= 2023-2026 biolab investigations in the United States =

Between 2023 and 2026, two home biolabs in California and Nevada were discovered, with the links between both labs subsequently investigated by the US Federal Bureau of Investigation.

== Background ==
Privately owned biological labs in the United States are regulated by a "patchwork of partially overlapping regulations that cover different types of work and exist at different levels of scale, such as the institution, city, county, state, and nation". For laboratories handling a select list of biological agents, extensive and unified federal oversight exists.

== Reedley lab ==
In late 2023, an illegal biolab was discovered in Reedley, California. The lab contained "pathogen-labeled containers", with labels that included dengue fever, HIV, and malaria, along with approximately about 1,000 mice that police believe were used as test subjects.

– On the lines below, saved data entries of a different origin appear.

import Mathlib
import Summits.ResolutionOfSingularities.ResolutionOfSingularities.Theorems.WeightedInvariantLocalWeightedDropCharTwoDoublePointClassKeys
import Summits.ResolutionOfSingularities.ResolutionOfSingularities.Theorems.WeightedInvariantLocalWeightedDropMonicDoublePointDescends

/-!
# `WeightedInvariant.LocalWeightedDrop`: S2 — CHAR-2 SURFACE DOUBLE POINTS ARE WON (unconditional form of the v20/v22 piece)

Crux item stmt-ResolutionOfSingularities-8899 `LocalWeightedDrop` (route `ResolutionOfSingularities/WeightedInvariant`), door
`HypersurfaceCentreConstruction` stmt-ResolutionOfSingularities-19897.  [OURS · L1 W4.3, chain w43; bookkeeping only — res-D-pv-056's corollaries
`charTwoDoublePointSurfaceWon_of_descends` / `monicDoublePointsWon_of_descends` (…CharTwoDoublePointClassKeys, p496875) applied to the landed key
`stub_monicDoublePointDescends` (p500522).  Nothing here is a statement of any manuscript.]

* `charTwoMonicDoublePointsWon` — over every algebraically closed field of characteristic `2`, given that singular germs in `≤ 2` variables are won,
  EVERY monic double point `y² + A₁y + A₀` (`ord A₀ ≥ 3`, `ord A₁ ≥ 2`) in three variables is won in the local weighted resolution game;
* `charTwoDoublePointSurfaceWon` — the S2 piece of the engine line (statement of the v20/v22 registered stub `stub_charTwoDoublePointSurfaceWon`):
  a singular surface germ of order `2` in characteristic `2` whose tangent cone is a square is won, given the germs of smaller order and the germs
  in fewer variables.
-/

set_option linter.dupNamespace false -- mandated namespace of this single-conjunct summit

namespace Summit.ResolutionOfSingularities.ResolutionOfSingularities.Theorems

open Literature.AlgebraicGeometry.Resolution

/-- ALL CHAR-2 MONIC DOUBLE POINTS ARE WON (OURS · L1 W4.3): `monicDoublePointsWon_of_descends stub_monicDoublePointDescends`. -/
theorem charTwoMonicDoublePointsWon :
    ∀ (k : Type) [Field k] [CharP k 2] [IsAlgClosed k],
      (∀ m : ℕ, m < 3 → ∀ g : MvPowerSeries (Fin m) k,
        CobordantGame.IsSingular k g → CobordantGame.Won k m g) →
      ∀ (A₀ A₁ : MvPowerSeries (Fin 2) k), (2 : ℕ∞) < A₀.order → (1 : ℕ∞) < A₁.order →
        CobordantGame.Won k 3 (MvPowerSeries.X (Fin.last 2) ^ 2 +
          (MvPowerSeries.rename (Fin.succAboveEmb (Fin.last 2)) A₀ +
            MvPowerSeries.rename (Fin.succAboveEmb (Fin.last 2)) A₁ * MvPowerSeries.X (Fin.last 2))) :=
  monicDoublePointsWon_of_descends stub_monicDoublePointDescends

/-- S2 — CHAR-2 SURFACE DOUBLE POINTS WITH SQUARE TANGENT CONE ARE WON (OURS · L1 W4.3; the statement of the v20/v22 registered piece
`stub_charTwoDoublePointSurfaceWon`, now unconditional): `charTwoDoublePointSurfaceWon_of_descends stub_monicDoublePointDescends`. -/
theorem charTwoDoublePointSurfaceWon :
    ∀ (k : Type) [Field k] [CharP k 2] [IsAlgClosed k],
      (∀ m : ℕ, m < 3 → ∀ g : MvPowerSeries (Fin m) k,
        CobordantGame.IsSingular k g → CobordantGame.Won k m g) →
      ∀ (f : MvPowerSeries (Fin 3) k), CobordantGame.IsSingular k f →
      (∀ g : MvPowerSeries (Fin 3) k, CobordantGame.IsSingular k g → g.order < f.order →
        CobordantGame.Won k 3 g) →
      f.order = 2 →
      (∃ ℓ : Fin 3 → k, ∀ i j : Fin 3,
        MvPowerSeries.coeff (Finsupp.single i 1 + Finsupp.single j 1) f =
          MvPowerSeries.coeff (Finsupp.single i 1 + Finsupp.single j 1)
            ((∑ l, MvPowerSeries.C (ℓ l) * MvPowerSeries.X l) ^ 2)) →
      CobordantGame.Won k 3 f :=
  charTwoDoublePointSurfaceWon_of_descends stub_monicDoublePointDescends

end Summit.ResolutionOfSingularities.ResolutionOfSingularities.Theorems
/-- The glued closure after a join on the left contains the join edge and both patterns. [folklore] -/
theorem eqvGen_glue_cpJoin_iff (a b : Fin (m + 1)) (Q Q' : ColPattern m) (hQ : IsValid 0 Q) (x y : Fin (m + 1)) :
    EqvGen (glueRel (cpJoin a b Q) Q') x y ↔ EqvGen (fun x y => glueRel Q Q' x y ∨ (x = a ∧ y = b)) x y := by
  apply eqvGen_iff_eqvGen
  · intro x y h
    rcases h with h | h
    · rw [cpJoin_fst_eq_true_iff] at h
      rcases h with h | ⟨h1, h2⟩ | ⟨h1, h2⟩
      · exact EqvGen.rel _ _ (Or.inl (Or.inl h))
      · -- x ~ a, b ~ y
        exact (EqvGen.is_equivalence _).trans (EqvGen.rel _ _ (Or.inl (Or.inl h1)))
          ((EqvGen.is_equivalence _).trans (EqvGen.rel _ _ (Or.inr ⟨rfl, rfl⟩)) (EqvGen.rel _ _ (Or.inl (Or.inl h2))))
      · exact (EqvGen.is_equivalence _).trans (EqvGen.rel _ _ (Or.inl (Or.inl h1)))
          ((EqvGen.is_equivalence _).trans (EqvGen.symm _ _ (EqvGen.rel _ _ (Or.inr ⟨rfl, rfl⟩)))
            (EqvGen.rel _ _ (Or.inl (Or.inl h2))))
    · exact EqvGen.rel _ _ (Or.inl (Or.inr h))
  · intro x y h
    rcases h with (h | h) | ⟨rfl, rfl⟩
    · exact EqvGen.rel _ _ (Or.inl ((cpJoin_fst_eq_true_iff a b Q x y).2 (Or.inl h)))
    · exact EqvGen.rel _ _ (Or.inr h)
    · exact EqvGen.rel _ _ (Or.inl ((cpJoin_fst_eq_true_iff x y Q x y).2 (Or.inr (Or.inl ⟨hQ.refl x, hQ.refl y⟩))))

/-- The junction after a join on the left, through the enlarged glue. [folklore] -/
theorem ipJunction_cpJoin_left_iff (j a b : Fin (m + 1)) (Q Q' : ColPattern m) (hQ : IsValid 0 Q) :
    ipJunction m j (cpJoin a b Q) Q' = true ↔
      ∃ f, EqvGen (fun x y => glueRel Q Q' x y ∨ (x = a ∧ y = b)) j f ∧ (Q.2 f = true ∨ Q'.2 f = true) := by
  rw [ipJunction_eq_true_iff]
  constructor
  · rintro ⟨f, hf, hfl⟩
    rw [eqvGen_glue_cpJoin_iff a b Q Q' hQ] at hf
    rcases hfl with h | h
    · rw [cpJoin_snd_eq_true_iff] at h
      rcases h with h | ⟨h1, h2⟩ | ⟨h1, h2⟩
      · exact ⟨f, hf, Or.inl h⟩
      · refine ⟨b, (EqvGen.is_equivalence _).trans hf ((EqvGen.is_equivalence _).trans
          (EqvGen.rel _ _ (Or.inl (Or.inl h1))) (EqvGen.rel _ _ (Or.inr ⟨rfl, rfl⟩))), Or.inl h2⟩
      · refine ⟨a, (EqvGen.is_equivalence _).trans hf ((EqvGen.is_equivalence _).trans
          (EqvGen.rel _ _ (Or.inl (Or.inl h1))) (EqvGen.symm _ _ (EqvGen.rel _ _ (Or.inr ⟨rfl, rfl⟩)))), Or.inl h2⟩
    · exact ⟨f, hf, Or.inr h⟩
  · rintro ⟨f, hf, hfl⟩
    refine ⟨f, (eqvGen_glue_cpJoin_iff a b Q Q' hQ j f).2 hf, ?_⟩
    rcases hfl with h | h
    · exact Or.inl ((cpJoin_snd_eq_true_iff a b Q f).2 (Or.inl h))
    · exact Or.inr h

/-- **Joins are self-adjoint for the junction**: `J(join_{ab} Q, Q') = J(Q, join_{ab} Q')`
(valid patterns). [cite: IkhlefPonsaing2012, Prop. 4.1] -/
theorem ipJunction_cpJoin_left_eq_right (j a b : Fin (m + 1)) {Q Q' : ColPattern m} (hQ : IsValid 0 Q)
    (hQ' : IsValid 0 Q') : ipJunction m j (cpJoin a b Q) Q' = ipJunction m j Q (cpJoin a b Q') := by
  rw [Bool.eq_iff_iff, ipJunction_cpJoin_left_iff j a b Q Q' hQ, ipJunction_symm,
    ipJunction_cpJoin_left_iff j a b Q' Q hQ']
  have h : (fun x y => glueRel Q Q' x y ∨ (x = a ∧ y = b)) = fun x y => glueRel Q' Q x y ∨ (x = a ∧ y = b) := by
    funext x y; simp only [glueRel, eq_iff_iff]; tauto
  simp only [h, Or.comm (a := Q.2 _ = true)]

end Join

/-! ### Isolations of unmarked sites are self-adjoint -/

section Isolate

/-- The glued relation with the left pattern isolated at `b`: old glue steps away from `b`, and the
right pattern's steps. [folklore] -/
theorem glueRel_cpIsolate_left_iff (b : Fin (m + 1)) (Q Q' : ColPattern m) (x y : Fin (m + 1)) :
    glueRel (cpIsolate b Q) Q' x y ↔ x = y ∨ (x ≠ b ∧ y ≠ b ∧ Q.1 x y = true) ∨ Q'.1 x y = true := by
  simp only [glueRel, cpIsolate_fst_eq_true_iff, or_assoc]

Jia Bei Zhu, a Chinese national was subsequently arrested in October 2023 and indicted in November 2023 on charges of distributing adulterated and misbranded medical items, including coronavirus tests.

== Las Vegas lab ==
In February 2026, an illegal home biolab was raided in Las Vegas, Nevada by Las Vegas Metropolitan Police. The lab contained "multiple refrigerators, a freezer, and other laboratory-type equipment, along with numerous bottles and jugs containing unknown liquid substances" within a locked garage. Ori Solomon, an Israeli national, was arrested after police searched a second Las Vegas home, both properties believed to be managed by Solomon.

Police stated Solomon was the main "agent and conspirator" with an individual connected to the investigation into the Reedley lab.